The short version is a press release. The long version is an investor’s presentation – 35 pages in .pdf format – that Yahoo filed with the Securities and Exchange Commission. Both versions present a much rosier future for the struggling search engine than most analysts would have you believe.

Can you imagine a Yahoo that doubles its cash flow and increases its revenues by more than 50 percent in just three years? Without Microsoft buying it out? Apparently Yang can. I have certainly been wrong before but, not to put too fine a point on it, I’d like some of whatever Jerry’s having.

How exactly does Yahoo propose to accomplish this? That extra money is not going to come from search advertising, where Google leads the market. Yahoo projects that it will come from display advertising, including banners and videos. While this area has traditionally been one of Yahoo’s strengths, it has lately proved vulnerable to other web publishers, most notably social networking sites such as MySpace. Yahoo’s plan calls for growing faster than the market in an effort to take back lost share. That could work – if it doesn’t lose any more search advertising to Google.

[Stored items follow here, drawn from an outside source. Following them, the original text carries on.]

import Literature.NumberTheory.EllipticCurves.HeckeCongruenceModulus
import Literature.NumberTheory.EllipticCurves.ModularCurve
import HarnessLib

/-!
# Pasten's spectral divisibility of the modular degree
# (Pasten 2024, Thm. 5.5 = Thm. 1.8, §3 p. 13; case `D = 1`, `M = N`)

Topic `NumberTheory/EllipticCurves`, over the Hecke-ring interface of
`HeckeCongruenceModulus.lean` (`anemicHeckeRing N k = 𝕋_{1,N} = ℤ[T_p : p ∤ N]`,
`eigenIdeal f = 𝕀_{[χ_f]}`, `heckeCongruenceModulus f P = η = #(𝕋 ⧸ (𝕀_{[χ_f]} + P))`) and the
modular parametrisation data of `ModularCurve.lean` (`ModularParametrizationData W N`, with the
minimal-degree = optimal idiom of `abs_maninConstant_eq_one_of_isSemistable` /
`modularDegree_dvd_congruenceNumber`). Named facts only (D-0014); the proved companion results —
Prop. 5.4 in polynomial form, minimality of `eigenIdeal D.f` among the primes of `𝕋`, positivity of
every `heckeCongruenceModulus D.f P` for a minimal prime `P ≠ eigenIdeal D.f`, and integrality of
the eigenvalues of `D.f` — are in `PastenCongruenceModulusProofs.lean`, and the displayed size
estimate of the proof of Thm. 7.2 (p. 26), *"So we get
`log η_{[χ_{D,M}]}(c) < #c · (log N + 4 log N / log log N)`"*, is PROVED from Deligne's bound in
weight `2` in `PastenCongruenceModulusSizeProofs.lean`
(`PastenShimura2024_log_heckeCongruenceModulus_lt_of_deligne`; formerly the separate named fact
`PastenShimura2024_log_heckeCongruenceModulus_lt` of this file, merged back into the proof
obligation of `pasten_thm_7_5_explicit` after the D-0027 review of 2026-08-15, its only unproved
input being the pre-existing named fact `Deligne1974_heckeT_eigenvalue_norm_le`).

Source: H. Pasten, *Shimura curves and the abc conjecture*, J. Number Theory 254 (2024) 214–335
= arXiv:1705.09251 [PastenShimura2024], read in the arXiv version: §3 p. 13, §4.9–4.11 p. 16,
§5.1–5.5 pp. 17–18 (Prop. 5.1, Prop. 5.4, Thm. 5.5 with its first proof), §7.2 p. 26 (Thm. 7.2
and its proof). Throughout `D = 1`, `M = N`: the Shimura curve is the modular curve `X₀(N)`,
`𝕋_{1,N}` acts on `S₂(N) = S₂(Γ₀(N))` (§4.9–4.10), and (§5.1) `A` is an elliptic curve of
conductor `N` which is the optimal quotient `q : J₀(N) → A` attached to its (`ℤ`-valued) system of
Hecke eigenvalues `χ₀`, with modular degree `δ = δ_{1,N} = deg(X₀(N) → A)` (§3 p. 13).

## Contents

* `PastenShimura2024_thm_5_5` — Thm. 5.5 (= Thm. 1.8) for `D = 1`: *"The `(D,M)`-modular
  degree `δ` divides `∏_{[χ] ≠ [χ₀]} η_{[χ₀]}([χ])`. The product runs over all classes `[χ]` of
  systems of Hecke eigenvalues on `𝕋_{D,M}` different to `[χ₀]`."*
* `PastenShimura2024_minimalDegree_le_163_mul` — §3 p. 13 (Mazur 1978, Kenku 1982): a minimal
  isogeny `A_{1,N} → E` has degree `≤ 163`, recorded as: the minimal parametrisation degree of any
  globally minimal curve of the class is `≤ 163 · δ_{1,N}`.

## Transcription notes

* *Classes of systems of Hecke eigenvalues ↔ minimal primes of `𝕋`.* `𝕋 ⊆ End_ℂ(S₂(Γ₀(N)))`
  acts faithfully and (§4.9) simultaneously diagonalisably, `S₂ = ⊕_χ V^χ`; so `⋂_χ ker χ = 0`,
  the primes `ker χ = 𝕀_{[χ]}` (one per Galois class, §4.11: "All the elements of `[χ]` have the
  same kernel") are pairwise incomparable (each `𝕋 ⧸ 𝕀_{[χ]} ≅ χ(𝕋)` is an order in a number
  field) and are therefore exactly the minimal primes of `𝕋` (finitely many:
  `finite_minimalPrimes_anemicHeckeRing`; for the class of the curve this is the proved
  `ModularParametrizationData.eigenIdeal_mem_minimalPrimes`). Accordingly the product "over all
  classes `[χ] ≠ [χ₀]`" is recorded over `minimalPrimes (anemicHeckeRing N 2)` with
  `P ≠ eigenIdeal f` (the reading fixed in `HeckeCongruenceModulus.lean`), each factor being a
  positive integer (`ModularParametrizationData.prod_heckeCongruenceModulus_pos`, proved), and `#c`
  as `Module.finrank ℤ (𝕋 ⧸ P)` (§4.11: `χ(𝕋)` "is an order in a totally real field of degree
  `#[χ]`").
* *`δ_{1,N}` and `χ₀` in the tree.* For an elliptic `W/ℚ` and a datum
  `D : ModularParametrizationData W N`, `D.f` is the newform of `W` at level `N` (= conductor);
  its system of eigenvalues on `𝕋` is Pasten's `χ₀` (`ℤ`-valued, `a_p(W)`:
  `ModularParametrizationData.hasIntegralEigenvalues_f`), `𝕀_{[χ₀]}` is `eigenIdeal D.f`, and
  `η_{[χ₀]}([χ])` is `heckeCongruenceModulus D.f P`. Pasten's `A = A_{1,N}` is the `X₀(N)`-optimal
  curve of the isogeny class (`J₀(N)/𝕀_{[χ₀]}J₀(N)`, of dimension `#[χ₀] = 1`, §4.11) and
  `δ_{1,N} = deg(X₀(N) → A)` (§3 p. 13); as in `modularDegree_dvd_congruenceNumber` this is
  `D.modularDegree` for a datum `D` of minimal degree among all data at level `N`, of all elliptic
  `W'`, with the same newform (every parametrisation in the class factors through the optimal one).
* *`#c` and `N ≥ 11` in the size estimate* (`PastenCongruenceModulusSizeProofs.lean`): `#c`, the
  number of systems in the class `c` = the degree of the number field generated by the values of
  any `χ ∈ c` (§4.11: `χ(𝕋)` "is an order in a totally real field of degree `#[χ]`"), is
  `Module.finrank ℤ (𝕋 ⧸ P)`; `N ≥ 11` (Pasten, proof of Cor. 5.3: "as `N ≥ 11`", conductors of
  elliptic curves; it makes `log log N > 0`) is automatic for a level carrying a datum.
* Not here: the size estimate `log η_{[χ₀]}(c) < #c (log N + 4 log N / log log N)` (proved from
  Deligne's bound in `PastenCongruenceModulusSizeProofs.lean`, see above), Thm. 7.2 itself
  (`log δ_{1,N} ≤ (N/12 + 7d(N²)/12)(log N + 4 log N / log log N)`, which
  also needs Prop. 7.1, `r_{1,N} = dim S₂(N)`), Cor. 5.3, the second proof of Thm. 5.5 (Lemma 5.6,
  `δ` as the denominator of the projector `π₀`), the case `D > 1` (no Shimura curves `X₀^D(M)` in
  the tree), and the height comparison `h(E) ≤ ½ log δ_{1,N} + 9` of §3 (no Faltings height in
  the tree).

## References

* H. Pasten, *Shimura curves and the abc conjecture*, J. Number Theory 254 (2024), 214–335,
  doi:10.1016/j.jnt.2023.07.002 = arXiv:1705.09251: Thm. 1.8 (p. 7), §3 (p. 13), §4.9–4.11
  (p. 16), §5.1–5.5 (pp. 17–18: Prop. 5.1, Prop. 5.4, Thm. 5.5), §7.2 (p. 26: Thm. 7.2 and its
  proof). [PastenShimura2024]
* M. A. Kenku, *On the number of ℚ-isomorphism classes of elliptic curves in each ℚ-isogeny
  class*, J. Number Theory 15 (1982), 199–202. [Kenku1982]
* B. Mazur, *Rational isogenies of prime degree*, Invent. Math. 44 (1978), 129–162. [Mazur1978]
-/

noncomputable section

open scoped MatrixGroups ModularForm

open CongruenceSubgroup

namespace Literature.NumberTheory.EllipticCurves.ModularForms

/-! ### Thm. 5.5 and the Mazur–Kenku comparison (named facts) -/

section Facts

/-- **Pasten 2024, Theorem 5.5 (= Theorem 1.8), classical case `D = 1`, `M = N`: the modular
degree divides the product of the congruence moduli.** *"The `(D,M)`-modular degree `δ` divides
`∏_{[χ] ≠ [χ₀]} η_{[χ₀]}([χ])`. The product runs over all classes `[χ]` of systems of Hecke
eigenvalues on `𝕋_{D,M}` different to `[χ₀]`."* Setting (§5.1): `A` an elliptic curve of conductor
`N`, the optimal quotient of `J₀(N)` attached to its `ℤ`-valued system `χ₀`, `δ = δ_{1,N} =
deg(X₀(N) → A)` (§3 p. 13), `η_{[χ₀]}([χ]) = [ℤ·f : 𝕀_{[χ]}·f]` (§5.4). Recorded over the tree:
for an elliptic `W/ℚ` and a datum `D` at level `N` of minimal degree among all data at level `N`, of
all elliptic `W'/ℚ`, with the same newform (so `D.modularDegree = δ_{1,N}`), `D.modularDegree`
divides the product of `heckeCongruenceModulus D.f P` over the minimal primes `P ≠ eigenIdeal D.f`
of `𝕋 = anemicHeckeRing N 2` (= the kernels `𝕀_{[χ]}` of the classes `[χ] ≠ [χ₀]`, module
docstring). [cite: PastenShimura2024, Thm. 5.5 p. 18 (= Thm. 1.8)] -/
def PastenShimura2024_thm_5_5 : Prop :=
  ∀ (N : ℕ) [NeZero N] (W : WeierstrassCurve ℚ) [W.IsElliptic] (D : ModularParametrizationData W N),
    (∀ (W' : WeierstrassCurve ℚ) [W'.IsElliptic] (D' : ModularParametrizationData W' N),
        D'.f = D.f → D.modularDegree ≤ D'.modularDegree) →
      D.modularDegree ∣
        ∏ P ∈ ((finite_minimalPrimes_anemicHeckeRing N 2).toFinset.erase (eigenIdeal D.f)),
          heckeCongruenceModulus D.f P

/-- **The minimal parametrisation degree within an isogeny class is at most `163 · δ_{1,N}`**
(Pasten 2024, §3 p. 13: *"The degree of a minimal isogeny between `A_{1,N}` and `E` is uniformly
bounded by `163` thanks to Mazur [Mazur 1978] and Kenku [Kenku 1982]"*; every modular
parametrisation `X₀(N) → E` factors through the optimal one `X₀(N) → A_{1,N}` followed by an
isogeny `A_{1,N} → E`, and composing the optimal parametrisation with a minimal isogeny `ψ` gives a
parametrisation of `E` of degree `deg ψ · δ_{1,N} ≤ 163 · δ_{1,N}`, whose pull-back of the Néron
differential is an integer multiple of `2πi f dτ` — for a *globally minimal* model of `E`, whose
datum lattice is the Néron lattice, by the Néron mapping property for `ψ` and the integrality of
the Manin constant of `A_{1,N}`). Recorded over the tree: if `D` is a datum of minimal degree in the
class at level `N` (`D.modularDegree = δ_{1,N}`) and `D'` is a datum of a globally minimal elliptic
`W'` with the same newform which is of minimal degree among the data of `W'` itself, then
`D'.modularDegree ≤ 163 · D.modularDegree`. (Global minimality of `W'` matters: the data of a
non-minimal model rescale the lattice and may exclude the composite parametrisation.) The bound
`163` is the largest degree of a rational cyclic isogeny (Mazur 1978; Kenku 1982).
[cite: PastenShimura2024, §3 p. 13] [cite: Kenku1982] [cite: Mazur1978] -/
def PastenShimura2024_minimalDegree_le_163_mul : Prop :=
  ∀ (N : ℕ) [NeZero N] (W W' : WeierstrassCurve ℚ) [W.IsElliptic] [W'.IsElliptic]
    [W'.IsGloballyMinimal]
    (D : ModularParametrizationData W N) (D' : ModularParametrizationData W' N),
    D'.f = D.f →
      (∀ (W'' : WeierstrassCurve ℚ) [W''.IsElliptic] (D'' : ModularParametrizationData W'' N),
          D''.f = D.f → D.modularDegree ≤ D''.modularDegree) →
        (∀ D'' : ModularParametrizationData W' N, D'.modularDegree ≤ D''.modularDegree) →
          D'.modularDegree ≤ 163 * D.modularDegree

end Facts

end Literature.NumberTheory.EllipticCurves.ModularForms

end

But to achieve this goal, Yahoo needs to pull some very ambitious numbers. It expects to sell $8.8 billion in online advertising in 2010, an increase of $5.1 billion over 2008. Yahoo thinks it will pull this off by increasing its advertising sales by 11 percent in 2008 – and 25 percent in both 2009 and 2010. It is almost as if Yahoo is saying “What recession? What’s all this talk about a bubble bursting? That doesn’t apply to us!”